Leitung: Christina Gansel (Ernst-Moritz-Arndt-Universität Greifswald), Heinrich Kaulen (Philipps-Universität Marburg), Angela Potowski (Lessing-Gymnasium Hoyerswerda), Michael Hametner (Mitteldeutscher Rundfunk)

Die Literaturkritik ist eine der wichtigsten Instanzen der Literaturvermittlung. Sie prägt die öffentliche Vorstellung davon, was Literatur ist, was sie sein kann oder sein sollte und wie einzelne Texte einzuschätzen sind. In ihrer didaktisch-vermittelnden Funktion stellt sie dem Publikum notwendige Informationen, Kriterien und Kompetenzen zur Rezeption ausgewählter Texte zur Verfügung und besitzt damit Relevanz auch für die Institutionen der Bildung und Erziehung. In ihrer didaktisch-sanktionierenden Funktion für Literaturproduzenten (z.B. Autoren und Verlage) erhebt Literaturkritik den Anspruch, durch Bewertungs- und Selektionsakte die Qualität von Literatur zu sichern und auf diese Weise die Grenzen des Systems zu markieren. In ihrer reflexions- und kommunikationsstimulierenden Funktion fördert sie zugleich die öffentliche Verständigung über Literatur.

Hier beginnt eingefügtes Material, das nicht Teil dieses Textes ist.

import Summits.AnomalousDissipation.AnomalousDissipation.Theorems.QuarticGate.Negative.LevelOne
import Mathlib.Algebra.MvPolynomial.Funext

/-!
# Fourier dictionary for the axial Casimir stubs (line `axis-sectors` of crux `MomentParity.QuarticGate`), part 3

Self-contained part (imports only `Negative/LevelOne`; independent of parts 1–2) of the dictionary
for the stubs `stub_axialQuadRigidity` / `stub_noAxialCubicCasimir` of line `axis-sectors`:

* (D6) MULTILINEAR EXTRACTION: a real polynomial vanishing on `ℝ^σ` is zero
  (`eq_zero_of_forall_eval_eq_zero`, `coeff_eq_zero_of_forall_eval_eq_zero` — Mathlib's
  `MvPolynomial.funext`), and the monomial-sum form `forall_coeff_eq_zero_of_forall_sum_monomial_eq_zero`.
* (D7) THE FINITE SHEAR GROUP `H_L = {a : T³ | a 1 = 0, L • a = 0}`: it is the grid
  `{(j₀/L, 0, j₂/L) : j ∈ Fin L × Fin L}` (`shearGrid_iff`, `shearGrid_injective`), the characters on it
  (`mFourier_shearGrid`), the character sums `Σ_{j<L} e^{2πi n j/L} = L·[L ∣ n]` (`sum_exp_two_pi_mul_div`),
  `Σ_{a ∈ H_L} e_k(a) = L²·[L ∣ k₀ ∧ L ∣ k₂]` (`sum_mFourier_shearGrid`) and its NYQUIST form for
  `|k₀|, |k₂| < L` (`sum_mFourier_shearGrid_of_abs_lt`: only axial frequencies `(0, k₁, 0)` survive).
* (D5) ONE-VARIABLE BOOKKEEPING for the momentum split along `e₁`: coordinates in the ball are
  bounded (`abs_apply_le_of_mem_freqBall`), the characters of the `y`-shift `(0, s, 0)`
  (`mFourier_single_one`, `neg_single_one`), and FINITE FOURIER UNIQUENESS on the circle
  (`eq_zero_of_forall_sum_mul_exp_eq_zero`: `Σ_{m∈T} γ_m e^{2πi m s} = 0 ∀ s : ℝ ⇒ γ = 0 on T`), so that
  the momentum-`m` components of an identity holding along all `y`-translates vanish separately.
-/

namespace Summit.AnomalousDissipation.AnomalousDissipation.Theorems.MomentParityQuarticGate

open MeasureTheory Filter
open scoped InnerProductSpace RealInnerProductSpace ComplexConjugate ENNReal
open Literature.Analysis.FunctionSpaces Literature.Analysis.FluidPDE
open Summit.AnomalousDissipation.AnomalousDissipation.Theses.MomentParity
open Summit.AnomalousDissipation.AnomalousDissipation.Theorems.QuarticGate.Negative

-- `Summit.<Summit>.<Problem>` is the tree's mandated summit-side namespace (CONVENTIONS §2); for this
-- single-conjunct summit the two coincide, so the duplicate is deliberate.
set_option linter.dupNamespace false

noncomputable section

/-! ## D6 — multilinear extraction -/

section Extraction

/-- **D6 — a real polynomial that vanishes identically is zero** (Mathlib `MvPolynomial.funext`,
`ℝ` infinite). [folklore] -/
theorem eq_zero_of_forall_eval_eq_zero {σ : Type*} (Q : MvPolynomial σ ℝ)
    (h : ∀ x : σ → ℝ, MvPolynomial.eval x Q = 0) : Q = 0 :=
  MvPolynomial.funext fun x => by rw [h x, map_zero]

/-- **D6 — coefficient extraction**: every coefficient of an identically vanishing real polynomial
vanishes. [folklore] -/
theorem coeff_eq_zero_of_forall_eval_eq_zero {σ : Type*} (Q : MvPolynomial σ ℝ)
    (h : ∀ x : σ → ℝ, MvPolynomial.eval x Q = 0) (e : σ →₀ ℕ) : Q.coeff e = 0 := by
  rw [eq_zero_of_forall_eval_eq_zero Q h, MvPolynomial.coeff_zero]

/-- Two real polynomials with the same values have the same coefficients. [folklore] -/
theorem coeff_eq_coeff_of_forall_eval_eq {σ : Type*} (Q R : MvPolynomial σ ℝ)
    (h : ∀ x : σ → ℝ, MvPolynomial.eval x Q = MvPolynomial.eval x R) (e : σ →₀ ℕ) :
    Q.coeff e = R.coeff e := by
  rw [MvPolynomial.funext h]

/-- **D6 — homogeneous-scaling / monomial form**: if `Σ_{e ∈ E} a_e t^e = 0` for all `t ∈ ℝ^σ`
(`t^e = Πᵢ tᵢ^{eᵢ}`, `E` a finite set of multi-exponents) then every `a_e = 0`. [folklore] -/
theorem forall_coeff_eq_zero_of_forall_sum_monomial_eq_zero {σ : Type*} (E : Finset (σ →₀ ℕ))
    (a : (σ →₀ ℕ) → ℝ)
    (h : ∀ t : σ → ℝ, ∑ e ∈ E, a e * e.prod (fun i n => t i ^ n) = 0) :
    ∀ e ∈ E, a e = 0 := by
  classical
  intro e he
  set Q : MvPolynomial σ ℝ := ∑ e ∈ E, MvPolynomial.monomial e (a e) with hQ
  have hQ0 : Q = 0 := eq_zero_of_forall_eval_eq_zero Q fun t => by
    rw [hQ, map_sum]
    simp only [MvPolynomial.eval_monomial]
    exact h t
  have hc : Q.coeff e = a e := by
    rw [hQ, MvPolynomial.coeff_sum]
    simp only [MvPolynomial.coeff_monomial]
    rw [Finset.sum_ite_eq', if_pos he]
  rw [← hc, hQ0, MvPolynomial.coeff_zero]

end Extraction

/-! ## D7 — the finite shear group `H_L` and its character sums (Nyquist bookkeeping) -/

section ShearGrid

/-- **`L`-torsion of the circle**: `L • x = 0 ↔ x = j/L` for some `j < L` (`0 < L`). [folklore] -/
theorem nsmul_eq_zero_iff_exists_fin {L : ℕ} (hL : 0 < L) (x : UnitAddCircle) :
    L • x = 0 ↔ ∃ j : Fin L, x = ((((j : ℕ) : ℝ) / L : ℝ) : UnitAddCircle) := by
  rw [AddCircle.nsmul_eq_zero_iff hL]
  constructor
  · rintro ⟨m, hm, rfl⟩
    exact ⟨⟨m, hm⟩, by rw [mul_one]⟩
  · rintro ⟨j, rfl⟩
    exact ⟨j, j.2, by rw [mul_one]⟩

/-- **D7(a) — the finite shear group is the grid `H_L = {(j₀/L, 0, j₂/L)}`**: for `0 < L`,
`a 1 = 0 ∧ L • a = 0 ↔ a = (j₀/L, 0, j₂/L)` for some `j ∈ Fin L × Fin L`. [folklore] -/
theorem shearGrid_iff {L : ℕ} (hL : 0 < L) (a : UnitAddTorus (Fin 3)) :
    (a 1 = 0 ∧ L • a = 0) ↔ ∃ j : Fin L × Fin L,
      a = fun i => ((((![(j.1 : ℕ), 0, (j.2 : ℕ)] : Fin 3 → ℕ) i : ℝ) / L : ℝ) : UnitAddCircle) := by
  constructor
  · rintro ⟨h1, hLa⟩
    obtain ⟨j0, hj0⟩ := (nsmul_eq_zero_iff_exists_fin hL (a 0)).1 (by simpa using congr_fun hLa 0)
    obtain ⟨j2, hj2⟩ := (nsmul_eq_zero_iff_exists_fin hL (a 2)).1 (by simpa using congr_fun hLa 2)
    refine ⟨(j0, j2), funext fun i => ?_⟩
    fin_cases i
    · simpa using hj0
    · simp [h1]
    · simpa using hj2
  · rintro ⟨j, rfl⟩
    refine ⟨by simp, funext fun i => ?_⟩
    fin_cases i
    · simpa using (nsmul_eq_zero_iff_exists_fin hL _).2 ⟨j.1, rfl⟩
    · simp
    · simpa using (nsmul_eq_zero_iff_exists_fin hL _).2 ⟨j.2, rfl⟩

Welche Funktionen Literaturkritik spätestens seit dem ausgehenden 18. Jahrhundert im Literatursystem erfüllt, hängt vom vertretenen Literaturbegriff ab wie auch von den gesellschaftlichen und historischen Kontexten. In der Literaturwissenschaft nimmt die Literaturkritik dennoch bis heute nur eine Randstellung ein. Erst in den letzten Jahren hat sie sich im Zuge einer stärkeren Praxisausrichtung an den germanistischen Fachbereichen in Lehre und Forschung ansatzweise etabliert.

Thematische Leitbegriffe: Verhältnis von Literaturwissenschaft und Literaturkritik, Funktionswandel der Kritik seit dem 18. und 19. Jahrhundert, Rolle von Kritik in ‚offenen‘ und geschlossenen Gesellschaften im 20. Jahrhundert, Konzepte von Literatur und Literaturkritik, Wechselbeziehungen zwischen Literaturkritik und Mediensystemen (Zeitungsjournalismus, Fernsehen, Internet u.a.), Literatursystem und ökonomischem System, Auswirkung von Medien und Publikationsorten auf Funktion und Sprache von Literaturkritik, Rolle von Rankings und Bestsellerlisten, Ausdifferenzierung von literaturkritischen Textsorten, Verhältnis von Reflexions-, Informations-, Wertungs- und Unterhaltungsfunktion der Kritik, Sprache als Medium der Gestaltung von Literaturkritiken, Verhältnis von professioneller Kritik und Laienkritik (systematisch, historisch, didaktisch, aktuell).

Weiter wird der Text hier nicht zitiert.